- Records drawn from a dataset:
+---+
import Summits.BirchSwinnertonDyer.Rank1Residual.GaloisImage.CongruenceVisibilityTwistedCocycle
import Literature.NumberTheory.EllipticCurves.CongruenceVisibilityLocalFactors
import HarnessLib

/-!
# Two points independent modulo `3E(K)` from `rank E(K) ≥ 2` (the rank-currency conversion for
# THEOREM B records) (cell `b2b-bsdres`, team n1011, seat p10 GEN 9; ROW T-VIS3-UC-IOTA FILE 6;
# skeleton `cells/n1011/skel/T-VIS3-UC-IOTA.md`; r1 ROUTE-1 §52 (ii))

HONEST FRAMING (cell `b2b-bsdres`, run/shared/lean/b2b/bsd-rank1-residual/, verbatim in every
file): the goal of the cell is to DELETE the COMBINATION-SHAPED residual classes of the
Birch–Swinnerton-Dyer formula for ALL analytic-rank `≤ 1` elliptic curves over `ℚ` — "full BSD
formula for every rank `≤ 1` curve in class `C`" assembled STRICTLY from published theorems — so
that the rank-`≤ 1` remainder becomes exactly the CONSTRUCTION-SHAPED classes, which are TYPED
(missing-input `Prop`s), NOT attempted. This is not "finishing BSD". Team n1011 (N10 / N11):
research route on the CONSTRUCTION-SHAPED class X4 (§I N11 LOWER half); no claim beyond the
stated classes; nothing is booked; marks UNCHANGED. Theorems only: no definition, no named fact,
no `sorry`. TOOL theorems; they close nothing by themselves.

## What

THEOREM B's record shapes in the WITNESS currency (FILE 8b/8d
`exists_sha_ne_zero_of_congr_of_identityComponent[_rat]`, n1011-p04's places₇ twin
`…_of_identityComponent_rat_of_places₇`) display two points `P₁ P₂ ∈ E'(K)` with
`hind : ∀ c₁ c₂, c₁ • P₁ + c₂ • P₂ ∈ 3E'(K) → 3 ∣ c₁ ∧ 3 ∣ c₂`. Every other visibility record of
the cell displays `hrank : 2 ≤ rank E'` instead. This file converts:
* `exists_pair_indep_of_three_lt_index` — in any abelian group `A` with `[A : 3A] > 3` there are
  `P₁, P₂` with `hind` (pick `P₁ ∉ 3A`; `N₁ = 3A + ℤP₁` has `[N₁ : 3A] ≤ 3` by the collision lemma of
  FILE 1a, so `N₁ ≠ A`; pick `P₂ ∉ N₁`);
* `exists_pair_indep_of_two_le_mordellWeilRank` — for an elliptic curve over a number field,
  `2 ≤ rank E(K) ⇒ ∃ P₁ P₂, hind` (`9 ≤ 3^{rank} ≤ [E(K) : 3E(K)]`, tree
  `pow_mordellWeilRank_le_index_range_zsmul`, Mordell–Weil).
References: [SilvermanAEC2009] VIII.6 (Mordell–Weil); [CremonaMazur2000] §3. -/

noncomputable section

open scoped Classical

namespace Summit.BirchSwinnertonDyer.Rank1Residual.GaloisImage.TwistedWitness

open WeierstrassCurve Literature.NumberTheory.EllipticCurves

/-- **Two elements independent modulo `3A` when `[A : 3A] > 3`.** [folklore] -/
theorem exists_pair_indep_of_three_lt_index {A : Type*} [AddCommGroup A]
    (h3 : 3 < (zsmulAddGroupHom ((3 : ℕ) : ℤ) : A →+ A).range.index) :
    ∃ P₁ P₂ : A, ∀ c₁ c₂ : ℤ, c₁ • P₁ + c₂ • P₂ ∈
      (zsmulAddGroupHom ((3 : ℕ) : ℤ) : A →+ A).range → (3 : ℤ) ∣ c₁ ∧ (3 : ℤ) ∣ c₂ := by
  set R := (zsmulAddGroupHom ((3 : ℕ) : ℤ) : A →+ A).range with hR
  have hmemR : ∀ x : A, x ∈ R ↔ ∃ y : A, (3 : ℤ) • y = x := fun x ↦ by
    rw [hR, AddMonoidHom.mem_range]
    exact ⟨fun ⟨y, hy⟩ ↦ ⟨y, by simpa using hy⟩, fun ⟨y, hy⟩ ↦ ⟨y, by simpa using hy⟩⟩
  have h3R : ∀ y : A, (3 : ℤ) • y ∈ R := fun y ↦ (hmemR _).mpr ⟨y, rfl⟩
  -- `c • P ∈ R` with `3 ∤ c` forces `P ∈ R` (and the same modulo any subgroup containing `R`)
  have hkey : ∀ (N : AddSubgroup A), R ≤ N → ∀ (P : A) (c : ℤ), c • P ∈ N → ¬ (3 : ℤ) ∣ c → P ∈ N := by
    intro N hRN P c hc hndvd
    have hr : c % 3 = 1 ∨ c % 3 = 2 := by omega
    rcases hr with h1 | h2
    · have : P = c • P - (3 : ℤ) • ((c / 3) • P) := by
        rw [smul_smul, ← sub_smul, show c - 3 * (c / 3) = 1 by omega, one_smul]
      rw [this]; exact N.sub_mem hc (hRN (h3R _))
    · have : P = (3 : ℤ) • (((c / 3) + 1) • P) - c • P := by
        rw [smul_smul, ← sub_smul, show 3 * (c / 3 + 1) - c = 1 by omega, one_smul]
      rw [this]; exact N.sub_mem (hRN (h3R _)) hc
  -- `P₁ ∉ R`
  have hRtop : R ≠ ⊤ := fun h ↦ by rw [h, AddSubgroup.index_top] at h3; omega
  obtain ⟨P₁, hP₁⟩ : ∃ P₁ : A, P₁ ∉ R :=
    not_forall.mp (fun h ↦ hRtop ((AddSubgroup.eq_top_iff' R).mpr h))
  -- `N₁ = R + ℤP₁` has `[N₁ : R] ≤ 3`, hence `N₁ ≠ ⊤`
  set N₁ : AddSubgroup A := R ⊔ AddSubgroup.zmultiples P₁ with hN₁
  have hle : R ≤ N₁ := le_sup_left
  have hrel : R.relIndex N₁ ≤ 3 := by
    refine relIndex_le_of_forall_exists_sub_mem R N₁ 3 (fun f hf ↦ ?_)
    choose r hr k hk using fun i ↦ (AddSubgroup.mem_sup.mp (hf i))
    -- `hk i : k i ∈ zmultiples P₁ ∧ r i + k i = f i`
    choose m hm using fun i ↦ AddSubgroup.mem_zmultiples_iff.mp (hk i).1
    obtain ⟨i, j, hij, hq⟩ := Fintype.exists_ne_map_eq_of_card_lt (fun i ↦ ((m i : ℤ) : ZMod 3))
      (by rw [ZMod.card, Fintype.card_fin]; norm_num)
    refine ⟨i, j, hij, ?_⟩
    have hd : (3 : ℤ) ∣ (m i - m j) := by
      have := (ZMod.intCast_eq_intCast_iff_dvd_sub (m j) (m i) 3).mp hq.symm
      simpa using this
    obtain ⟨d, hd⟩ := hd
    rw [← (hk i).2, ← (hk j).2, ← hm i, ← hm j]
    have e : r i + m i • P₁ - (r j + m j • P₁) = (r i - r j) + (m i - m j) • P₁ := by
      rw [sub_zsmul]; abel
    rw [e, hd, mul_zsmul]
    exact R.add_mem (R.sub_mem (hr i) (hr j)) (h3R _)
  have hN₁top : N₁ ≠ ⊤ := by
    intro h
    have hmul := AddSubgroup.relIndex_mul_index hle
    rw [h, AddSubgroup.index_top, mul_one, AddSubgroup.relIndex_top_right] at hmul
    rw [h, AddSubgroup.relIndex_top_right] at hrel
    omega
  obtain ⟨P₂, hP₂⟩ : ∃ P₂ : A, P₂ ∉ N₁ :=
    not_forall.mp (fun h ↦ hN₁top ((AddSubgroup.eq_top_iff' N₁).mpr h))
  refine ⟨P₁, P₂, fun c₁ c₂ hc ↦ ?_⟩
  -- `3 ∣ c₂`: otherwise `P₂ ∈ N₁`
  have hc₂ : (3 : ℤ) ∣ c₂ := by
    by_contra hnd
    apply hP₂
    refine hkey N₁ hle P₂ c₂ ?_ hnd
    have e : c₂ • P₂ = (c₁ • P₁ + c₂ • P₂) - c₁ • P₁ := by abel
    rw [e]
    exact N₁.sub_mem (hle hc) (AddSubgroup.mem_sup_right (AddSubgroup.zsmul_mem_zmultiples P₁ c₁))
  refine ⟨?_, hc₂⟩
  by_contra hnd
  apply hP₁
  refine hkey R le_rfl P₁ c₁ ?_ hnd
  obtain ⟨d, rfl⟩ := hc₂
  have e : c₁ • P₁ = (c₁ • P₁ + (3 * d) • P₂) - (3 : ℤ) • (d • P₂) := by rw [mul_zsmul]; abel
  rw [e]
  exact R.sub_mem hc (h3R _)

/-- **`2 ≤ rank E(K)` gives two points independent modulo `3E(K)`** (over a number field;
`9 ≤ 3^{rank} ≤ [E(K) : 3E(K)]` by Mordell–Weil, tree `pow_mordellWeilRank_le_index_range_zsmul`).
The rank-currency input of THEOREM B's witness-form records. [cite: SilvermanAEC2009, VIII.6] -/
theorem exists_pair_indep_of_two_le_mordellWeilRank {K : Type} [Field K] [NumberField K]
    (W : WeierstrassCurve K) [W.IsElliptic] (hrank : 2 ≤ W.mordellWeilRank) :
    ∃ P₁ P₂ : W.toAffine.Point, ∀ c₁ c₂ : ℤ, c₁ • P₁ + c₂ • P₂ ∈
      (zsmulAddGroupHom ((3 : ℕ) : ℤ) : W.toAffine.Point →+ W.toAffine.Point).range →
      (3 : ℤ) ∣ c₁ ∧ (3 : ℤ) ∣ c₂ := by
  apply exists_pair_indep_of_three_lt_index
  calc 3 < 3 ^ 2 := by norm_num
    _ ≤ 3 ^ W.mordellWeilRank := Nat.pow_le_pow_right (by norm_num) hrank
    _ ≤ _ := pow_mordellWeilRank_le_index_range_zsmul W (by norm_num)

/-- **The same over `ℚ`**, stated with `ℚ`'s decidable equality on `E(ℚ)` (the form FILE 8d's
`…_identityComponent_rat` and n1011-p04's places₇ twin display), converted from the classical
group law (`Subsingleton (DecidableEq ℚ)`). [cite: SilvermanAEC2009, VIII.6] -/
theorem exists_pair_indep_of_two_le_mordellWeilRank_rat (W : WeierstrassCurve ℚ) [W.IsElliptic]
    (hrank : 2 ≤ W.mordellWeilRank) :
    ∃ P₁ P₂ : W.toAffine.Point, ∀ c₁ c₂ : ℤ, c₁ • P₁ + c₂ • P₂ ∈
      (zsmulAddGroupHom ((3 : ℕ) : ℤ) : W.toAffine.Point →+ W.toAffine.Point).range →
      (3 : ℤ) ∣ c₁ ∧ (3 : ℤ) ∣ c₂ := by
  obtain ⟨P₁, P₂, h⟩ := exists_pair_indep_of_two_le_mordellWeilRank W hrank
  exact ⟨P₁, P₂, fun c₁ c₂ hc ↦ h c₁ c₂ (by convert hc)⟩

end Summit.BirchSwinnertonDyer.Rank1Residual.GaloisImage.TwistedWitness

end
+---+
- YOUR GOAL:
Your task is to copy every line of the entries that contains the string "hN₁top".

- EXERCISE SOLUTION:
  have hN₁top : N₁ ≠ ⊤ := by
    not_forall.mp (fun h ↦ hN₁top ((AddSubgroup.eq_top_iff' N₁).mpr h))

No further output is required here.